Where is the property market hottest in the current climate?

The latest figures from the housing market suggest that the Midlands is currently the hottest area for property, with price rises outstripping even those seen in the traditional hotspots further south. Rightmove’s most recent monthly price index has revealed that the average asking price for a home in the East and West Midlands during March increased by 2.1%, more than London’s 1.4% and South East England’s 2% and well above the 1.3% average across the UK. This continues the trend of Midlands house prices increasing faster than anywhere else in the country both monthly and yearly.

However, whilst the prices may be rising, it is still significantly cheaper to buy a house in the Midlands than London, the South East, South West and East of England. A house in the East Midlands now has an average asking price of £200,620, with the West Midlands coming in slightly higher at £212,798. Both of these figures are well below the average asking prices in the South East (£413,059) and East of England (£339,721).

The UK average monthly rise of 1.3% seen in March was the same rate of inflation as that seen in the same period twelve months earlier when an impending tax crackdown meant that many investors were rushing to obtain buy-to-let properties to avoid additional charges.
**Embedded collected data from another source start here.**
/-- **Dictionary**: unit weights give the periodic force of record, `F^1 = sunWilsonForce`. -/
theorem sunWeightedForce_one (β : ℝ) :
    (sunWeightedForce N (fun _ : Plaquette d L => (1 : ℝ)) β :
      GaugeConfig d L (Matrix.specialUnitaryGroup (Fin N) ℂ) → Edge d L → SUNCoords N) = sunWilsonForce N β := by
  funext U e
  rw [sunWeightedForce, sunWilsonForce, weightedLoopSum_one]

/-- **Dictionary**: read back in the matrix algebra, the weighted force IS the matrix `(β/2)·P(Ω^w_e(U))`. -/
theorem sunCoordι_sunWeightedForce (w : Plaquette d L → ℝ) (β : ℝ)
    (U : GaugeConfig d L (Matrix.specialUnitaryGroup (Fin N) ℂ)) (e : Edge d L) :
    sunCoordι N (sunWeightedForce N w β U e) = (β / 2) • suProj (weightedLoopSum w U e.1 e.2) := by
  obtain ⟨c, hc⟩ := LinearMap.mem_range.1 (sunCoordι_range N (suProj (weightedLoopSum w U e.1 e.2))
    (conjTranspose_suProj _) (trace_suProj _))
  rw [sunWeightedForce, map_smul, ← hc, coordOf_apply]

/-- The weighted force is continuous in the configuration. -/
theorem continuous_sunWeightedForce (w : Plaquette d L → ℝ) (β : ℝ) :
    Continuous (sunWeightedForce N w β : GaugeConfig d L (Matrix.specialUnitaryGroup (Fin N) ℂ) → Edge d L → SUNCoords N) := by
  refine continuous_pi fun e => ?_
  exact (((continuous_coordOf (sunCoordι N) (sunCoordι_injective N)).comp continuous_suProj).comp
    (continuous_weightedLoopSum w e.1 e.2)).const_smul (β / 2)

/-- The weighted force is measurable (hypothesis `hg` of the kernel theorems). -/
theorem measurable_sunWeightedForce [NeZero L] (w : Plaquette d L → ℝ) (β : ℝ) :
    Measurable (sunWeightedForce N w β : GaugeConfig d L (Matrix.specialUnitaryGroup (Fin N) ℂ) → Edge d L → SUNCoords N) :=
  measurable_pi_lambda _ fun e => ((((continuous_coordOf (sunCoordι N) (sunCoordι_injective N)).comp
    continuous_suProj).comp (continuous_weightedLoopSum w e.1 e.2)).const_smul (β / 2)).measurable

/-- **`‖F^w_e(U)‖ ≤ sunWilsonForceSup N d β`** for `|w| ≤ 1`: the periodic sup bound, on every torus. -/
theorem norm_sunWeightedForce_le [NeZero N] {w : Plaquette d L → ℝ} (hw : ∀ p, |w p| ≤ 1) (β : ℝ)
    (U : GaugeConfig d L (Matrix.specialUnitaryGroup (Fin N) ℂ)) (e : Edge d L) :
    ‖sunWeightedForce N w β U e‖ ≤ sunWilsonForceSup N d β := by
  have hκ := sunCoordNorm_nonneg N
  have hN0 : (0 : ℝ) ≤ N := Nat.cast_nonneg N
  have h1 : ‖coordOf (sunCoordι N) (sunCoordι_injective N) (suProj (weightedLoopSum w U e.1 e.2))‖
      ≤ sunCoordNorm N * ((N + 1) * (2 * d * N)) :=
    (norm_coordOf_le N _).trans (mul_le_mul_of_nonneg_left
      ((norm_suProj_le_linfty _).trans (mul_le_mul_of_nonneg_left (norm_weightedLoopSum_le hw U e.1 e.2) (by positivity)))
      hκ)
  rw [sunWeightedForce, norm_smul, Real.norm_eq_abs, abs_div, abs_two, sunWilsonForceSup]
  calc |β| / 2 * ‖coordOf (sunCoordι N) (sunCoordι_injective N) (suProj (weightedLoopSum w U e.1 e.2))‖
      ≤ |β| / 2 * (sunCoordNorm N * ((N + 1) * (2 * d * N))) := mul_le_mul_of_nonneg_left h1 (by positivity)
    _ = |β| * sunCoordNorm N * (N + 1) * d * N := by ring

/-- **`‖F^w(U) − F^w(U')‖_sup ≤ sunWilsonForceLip N d β · ‖U − U'‖_sup`** for `|w| ≤ 1`: the periodic Lipschitz
constant, on every torus. -/
theorem norm_sunWeightedForce_sub_le [NeZero N] [NeZero L] {w : Plaquette d L → ℝ} (hw : ∀ p, |w p| ≤ 1) (β : ℝ)
    (U U' : GaugeConfig d L (Matrix.specialUnitaryGroup (Fin N) ℂ)) :
    ‖sunWeightedForce N w β U - sunWeightedForce N w β U'‖ ≤ sunWilsonForceLip N d β * ‖coeConfig U - coeConfig U'‖ := by
  have hκ := sunCoordNorm_nonneg N
  have hN0 : (0 : ℝ) ≤ N := Nat.cast_nonneg N
  refine (pi_norm_le_iff_of_nonneg (mul_nonneg (sunWilsonForceLip_nonneg N d β) (norm_nonneg _))).2 fun e => ?_
  have hsub : (sunWeightedForce N w β U - sunWeightedForce N w β U') e =
      (β / 2) • coordOf (sunCoordι N) (sunCoordι_injective N)
        (suProj (weightedLoopSum w U e.1 e.2 - weightedLoopSum w U' e.1 e.2)) := by
    rw [Luscher2010.suProj_sub, map_sub, smul_sub]; rfl
  have h1 : ‖coordOf (sunCoordι N) (sunCoordι_injective N)
        (suProj (weightedLoopSum w U e.1 e.2 - weightedLoopSum w U' e.1 e.2))‖
      ≤ sunCoordNorm N * ((N + 1) * (10 * d * N ^ 5 * ‖coeConfig U - coeConfig U'‖)) :=
    (norm_coordOf_le N _).trans (mul_le_mul_of_nonneg_left
      ((norm_suProj_le_linfty _).trans (mul_le_mul_of_nonneg_left (norm_weightedLoopSum_sub_le hw U U' e.1 e.2)
        (by positivity))) hκ)
  rw [hsub, norm_smul, Real.norm_eq_abs, abs_div, abs_two, sunWilsonForceLip]
  calc |β| / 2 * ‖coordOf (sunCoordι N) (sunCoordι_injective N)
          (suProj (weightedLoopSum w U e.1 e.2 - weightedLoopSum w U' e.1 e.2))‖
      ≤ |β| / 2 * (sunCoordNorm N * ((N + 1) * (10 * d * N ^ 5 * ‖coeConfig U - coeConfig U'‖))) :=
        mul_le_mul_of_nonneg_left h1 (by positivity)
    _ = 5 * |β| * sunCoordNorm N * (N + 1) * d * N ^ 5 * ‖coeConfig U - coeConfig U'‖ := by ring

end Force

/-! ## §3 The `OBC-HMC` arm as run: convergence below the periodic volume-uniform threshold -/

section OBC

variable (N : ℕ) [NeZero N] (d : ℕ) (β : ℝ)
The rise this year means that those putting their homes up for sale added an average of £4,000 to the asking price, although there is no guarantee that their property will sell at that amount. It means that you’ll now pay £310,108 on average for a house in the UK.

The continual increase in the cost of housing sees the continuation of the affordability crisis in the UK property market, with the latest figures from the Office for National Statistics (ONS) revealing that a typical property in England and Wales now costs 7.6 times more than the average earnings. This means that it is now less affordable to buy a home than it has been at any point in the last two decades. The ONS also reported that whilst average annual earnings have increased by 68% between 1997 and 2016, the average house price has skyrocketed by 259% in the same period.